מַתְקֵיף לָהּ רַב פָּפָּא, וְהָא אִיכָּא הָא דְּתַנְיָא: חֲמִשָּׁה שֶׁיָּשְׁבוּ עַל סַפְסָל אֶחָד וְלֹא שְׁבָרוּהוּ, וּבָא אֶחָד וְיָשַׁב עָלָיו וּשְׁבָרוֹ – הָאַחֲרוֹן חַיָּיב. וְאָמַר רַב פָּפָּא: כְּגוֹן פָּפָּא בַּר אַבָּא.

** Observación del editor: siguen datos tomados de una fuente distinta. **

import Summits.HodgeConjecture.HodgeConjecture.Theorems.K2E1bDatumCubicScalar          -- 8b-β part 1 (K2E4-p10 (g3)): `cubicScalar_ofRecord_levelOne`, `localMin_package`, `casimirScalar_eq_of_hasChiScalars`, `eq_cubicOf_of_hasCubicPin_dsClsOfRecord`
import Literature.RepresentationTheory.Kovacevic2021.SU21VertexRigidity                -- ★ `exists_isLocalMin`, `exists_lower_of_ne`
import Literature.RepresentationTheory.Kovacevic2021.SU21CohomologicalClassification   -- ★ `forall_reach_of_isIrreducible`
import Literature.RepresentationTheory.Kovacevic2021.SU21UnitarityNecessary            -- ★ `prodAD_of_isUnitarizable`, `prodBC_of_isUnitarizable`
import Summits.HodgeConjecture.HodgeConjecture.Theorems.K2E1bUnitaryDualOfParts           -- ★ Q12 p857054: `DatumUnitaryDualStmt` (the socket's statement name)
import HarnessLib

/-!
# K2 ∕ E1b unit U8, brick 8b-β (part 2 of 2) `K2E1bDatumUnitaryDual`: THE DATUM-LEVEL UNITARY DUAL OF `U(2,1)` AT A REGULAR INTEGRAL
# INFINITESIMAL CHARACTER — an irreducible unitarizable Kovačević datum with the χ-scalars and the cubic pin of `Π(φ(a,b,c))` IS one of the three cells

HCML Track B «K2-LIT», cell `hodgecm-mathlib`, crux H413 = stmt-HodgeConjecture-24833 (supports-only helper; closes nothing by itself).  Brick **8b-β**
«datum-level unitary dual at regular χ» of the TABLE `Lines/K2_E1b_GKCohomologyU21_U8_ArchPacketSigns.md` ED. 8 §2d; DEAL K2E1b-plan (g3) → K2E4-p10 (g3)
2026-09-04T03:13:37Z, HEAD `datumUnitaryDual_at_regular` token for token (= the body of the dealer's `DatumUnitaryDualStmt` in the Q12 glue
`K2E1bUnitaryDualOfParts`), OUTPUT CURRENCY = the inputs `hS hP hQ` of ★ 8b-γ `K2E1bDSRecordRecognition.mk_ofRecord_eq_dsClsOfRecord`.
THEOREMS ONLY (no `def`, no `sorry`, no instance declaration, no notation); `datumUnitaryDualStmt_holds : DatumUnitaryDualStmt` is the BY-NAME tie.
## The statement

For a regular parameter `a ≥ b+2`, `b ≥ c+2` (★ `IsRegularParam`), `j : Fin 3`, and a Kovačević datum `𝒟` (★ `SU21Datum`) whose `𝔤𝔩(3,ℂ)`-module is
irreducible and unitarizable (★ `IsUnitarizable`), whose structure of record `σOfRecord 𝒟 e` (★ #23, `e = centralOf a b c`) has the χ-scalars
`(κ, e) = (casimirOf a b c, centralOf a b c)` (★ `HasChiScalars`) and a cubic scalar `s` (★ `HasCubicScalar`) that is a cubic pin of the record class
`dsClsOfRecord a b c j` (★ `HasCubicPin`): there is `i : Fin 3` with `𝒟.S = (dsCellDatum i a b c).S` and the same invariant products `A D′`, `B C′` everywhere.

## The proof (vertex rigidity + power sums; no principal-series enumeration)

1. χ ⇒ datum scalars (part 1): `c_{n,m} = κ₀ := κ − e²∕3` on `S` (★ `casimirScalar_eq_of_hasChiScalars`), `s = cubicOf a b c` (★ `eq_cubicOf_of_hasCubicPin_dsClsOfRecord`).
2. VERTEX: `𝒟` is strongly connected (★ `forall_reach_of_isIrreducible`) with a local minimum `x₀ = (n, m)` (★ `exists_isLocalMin`): by part 1's vertex packages
   the Casimir and cubic equations at `x₀` are EXPLICIT polynomial equations in `(n, m)` (and in `c_{1,m} = κ₀` on the level `n = 1`).
3. DIOPHANTINE CORE (Bezout `2·3 = 6 = |W(𝔤𝔩₃)|`): for `n ≥ 2`, with `A′ = 2e+m+3n−3`, `B′ = 2e−2m`, `C′ = 2e+m−3n+3` the two equations say that
   `(A′,B′,C′)` and `(6a,6b,6c)` have the same power sums `p₁, p₂, p₃`, whence `(X−6a)(X−6b)(X−6c)` vanishes at `A′, B′, C′`
   (`vertex_of_powerSums`: explicit `linear_combination`s, then `omega`) ⇒ `x₀ ∈ {(a−c+1, a+c−2b), (a−b+1, a+b−2c), (b−c+1, b+c−2a)}` = the vertices of
   `D_φ, J_φ⁺, J_φ⁻`; for `n = 1`, `(m − 2t⁺)(m − 2t⁻)(m − 2t″) = 0` (`levelOne_vertex`) ⇒ the cone vertices of `D_φ⁺, D_φ⁻, F_φ`.
4. UNITARITY CUT (★ `prodAD∕BC_of_isUnitarizable`: invariant products along edges are non-positive reals): at the `J_φ⁺`-vertex `(n+1)·B C′ = b−c−1 > 0`,
   at the `J_φ⁻`-vertex `(n+1)·A D′ = a−b−1 > 0`, at the `F_φ`-vertex `A D′ = (a−b−1)(b−c+1)∕2 > 0` — contradictions (Rogawski1990 §12.3 [Wallach]; no model needed).
5. UNIQUE CONTINUATION from the common vertex (`mem_iff_and_products_eq_of_vertex_of_casimir`: ★ `mem_iff_and_products_eq_of_vertex` with level-one
   Casimir scalar `κ₀` for `0`) against `dsCellDatum i a b c` (★ `dsCellDatum_vertex_zero`∕`_coneVertex_one∕two`, ★ `dsCellDatum_reach`, ★ `dsCellDatum_casimirScalar`).

Sources: [Kovacevic2021] §3 Thm 2–3, Remark 3, §4 Thm 4–5; [Rogawski1990] §12.2–12.3 pp. 175–178; [BorelWallach2000] VI §4 4.10–4.12; [Iachello2015] (7.20)–(7.24).
HONEST LABEL: 8b-β is one brick of socket 8b (`UnitaryDualWith`; with 8b-α «abstract → datum» and ★ 8b-γ); it closes nothing by itself; HC_CM is proved only
modulo the 7 printed citations (2 remaining named inputs: hLiu418 = stmt-HodgeConjecture-24832, h413 = stmt-HodgeConjecture-24833) until rung 0 closes.
-/

set_option autoImplicit false
set_option linter.dupNamespace false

Rav Pappa objeta a la afirmación de la baraita de que la mishná se refiere solo a un caso específico: ¿Pero no existe también aquello que se enseña en una baraita: Con respecto a un caso en el que cinco personas estaban sentadas en un banco [safsal] y este no se rompió, y luego una persona adicional vino y se sentó sobre él y lo rompió con su peso adicional, esta última persona es responsable de todo el daño. Y Rav Pappa dijo, a modo de aclaración, que esto se aplica en un caso en el que el último individuo en sentarse era tan pesado como Pappa bar Abba. Dado que podría haberlo roto incluso por sí solo, no tenía derecho a usarlo. En este caso, aunque el peso de las primeras cinco personas fue presumiblemente un factor que contribuyó a causar el daño, dado que el daño fue causado en última instancia por el peso adicional del último individuo, él es responsable de todo el daño. Aparentemente, este es un ejemplo adicional del principio de la mishná, y la baraita debería haberlo mencionado.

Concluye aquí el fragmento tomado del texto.